/-! ## §3 The port's `X`-binder: `𝒪`-structure, `hXO`, and the identification with `π.Sel₀` -/

set_option maxHeartbeats 800000 in
/-- **Any admissible `X` is `𝒪`-linearly equivalent to `π.Sel₀`.** If `X ≤ H¹(Γ_∞, A_ρ)` carries an `𝒪`-module structure computed by `scalarH1`
(`hXO`), as does `Sg` (`hSgO`, the registered binder), and `X` has the same members as the image of `π.Sel₀` (`hXmem`), then `↥π.Sel₀ ≃ₗ[𝒪] ↥X`
(the map `s ↦ ↑s`; stated as an existence so that no definition is introduced). [cite: Kato2004Asterisque, §13.8 (p. 228)] -/
theorem nonempty_linearEquiv_Sel₀_of_mem_iff (π : OnePairPins S W κ γ S₀ n ρ Θ hΘ I Sg)
    (hSgO : ∀ (a : coeffO S) (s : ↥Sg), ((a • s : ↥Sg) : H1Γ S κ ρ) = scalarH1 κ.kerSubgroup (CofreeF S ρ) a s)
    (X : AddSubgroup (H1Γ S κ ρ)) [Module (coeffO S) ↥X]
    (hXO : ∀ (a : coeffO S) (x : ↥X), ((a • x : ↥X) : H1Γ S κ ρ) = scalarH1 κ.kerSubgroup (CofreeF S ρ) a x)
    (hXmem : ∀ y : H1Γ S κ ρ, y ∈ X ↔ ∃ s : ↥Sg, s ∈ π.Sel₀ ∧ (s : H1Γ S κ ρ) = y) :
    Nonempty (↥π.Sel₀ ≃ₗ[coeffO S] ↥X) := by
  have hmem : ∀ s : ↥π.Sel₀, ((s : ↥Sg) : H1Γ S κ ρ) ∈ X := fun s ↦ (hXmem _).2 ⟨(s : ↥Sg), s.2, rfl⟩
  have hval : ∀ x y : ↥X, (x : H1Γ S κ ρ) = (y : H1Γ S κ ρ) → x = y := fun x y h ↦ Subtype.ext h
  -- the `𝒪`-linear map `s ↦ ↑↑s` (additivity by the coercion lemmas, `𝒪`-linearity by `hSgO`/`hXO`)
  let f : ↥π.Sel₀ →ₗ[coeffO S] ↥X :=
    { toFun := fun s ↦ ⟨((s : ↥Sg) : H1Γ S κ ρ), hmem s⟩
      map_add' := fun a b ↦ hval _ _ (by
        simp only [Submodule.coe_add, AddSubgroup.coe_add])
      map_smul' := fun a s ↦ hval _ _ (by
        change (((a • s : ↥π.Sel₀) : ↥Sg) : H1Γ S κ ρ) =
          ((a • (⟨((s : ↥Sg) : H1Γ S κ ρ), hmem s⟩ : ↥X) : ↥X) : H1Γ S κ ρ)
        rw [Submodule.coe_smul, hSgO, hXO]) }
  have hf_coe : ∀ s : ↥π.Sel₀, ((f s : ↥X) : H1Γ S κ ρ) = ((s : ↥Sg) : H1Γ S κ ρ) := fun _ ↦ rfl
  have hf : Function.Bijective f := by
    constructor
    · intro a b hab
      have h := congrArg (fun x : ↥X ↦ (x : H1Γ S κ ρ)) hab
      simp only [hf_coe] at h
      exact Subtype.ext (Subtype.ext h)
    · rintro ⟨x, hx⟩
      obtain ⟨s, hs, hsx⟩ := (hXmem x).1 hx
      exact ⟨⟨s, hs⟩, Subtype.ext hsx⟩
  exact ⟨LinearEquiv.ofBijective f hf⟩

/-- **H-ISO applied**: for any admissible `X` (as in `nonempty_linearEquiv_Sel₀_of_mem_iff`), `λ_𝒪(X^∨) = λ_𝒪((π.Sel₀)^∨)` — turns the (LAM)/(FINX)
right-hand side of the «Kato125AB» text into child B's. [cite: Kato2004Asterisque, §13.8 (p. 228)] -/
theorem lamO_characterModule_eq_of_mem_iff (π : OnePairPins S W κ γ S₀ n ρ Θ hΘ I Sg)
    (hSgO : ∀ (a : coeffO S) (s : ↥Sg), ((a • s : ↥Sg) : H1Γ S κ ρ) = scalarH1 κ.kerSubgroup (CofreeF S ρ) a s)
    (X : AddSubgroup (H1Γ S κ ρ)) [Module (coeffO S) ↥X]
    (hXO : ∀ (a : coeffO S) (x : ↥X), ((a • x : ↥X) : H1Γ S κ ρ) = scalarH1 κ.kerSubgroup (CofreeF S ρ) a x)
    (hXmem : ∀ y : H1Γ S κ ρ, y ∈ X ↔ ∃ s : ↥Sg, s ∈ π.Sel₀ ∧ (s : H1Γ S κ ρ) = y) :
    lamO S (CharacterModule ↥X) = lamO S (CharacterModule ↥π.Sel₀) := by
  obtain ⟨e⟩ := nonempty_linearEquiv_Sel₀_of_mem_iff S W κ γ S₀ n ρ Θ hΘ I Sg π hSgO X hXO hXmem
  exact (lamO_characterModule_congr S e).symm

AIM OF THE EXERCISE ▸ Reproduce exactly, and with no other material, the lines between those holding "registered binder), and" and "theorem nonempty_linearEquiv_Sel₀_of_mem_iff (π", inclusive.

ANSWER TO THIS TASK ▸
(`hXO`), as does `Sg` (`hSgO`, the registered binder), and `X` has the same members as the image of `π.Sel₀` (`hXmem`), then `↥π.Sel₀ ≃ₗ[𝒪] ↥X`
(the map `s ↦ ↑s`; stated as an existence so that no definition is introduced). [cite: Kato2004Asterisque, §13.8 (p. 228)] -/
theorem nonempty_linearEquiv_Sel₀_of_mem_iff (π : OnePairPins S W κ γ S₀ n ρ Θ hΘ I Sg)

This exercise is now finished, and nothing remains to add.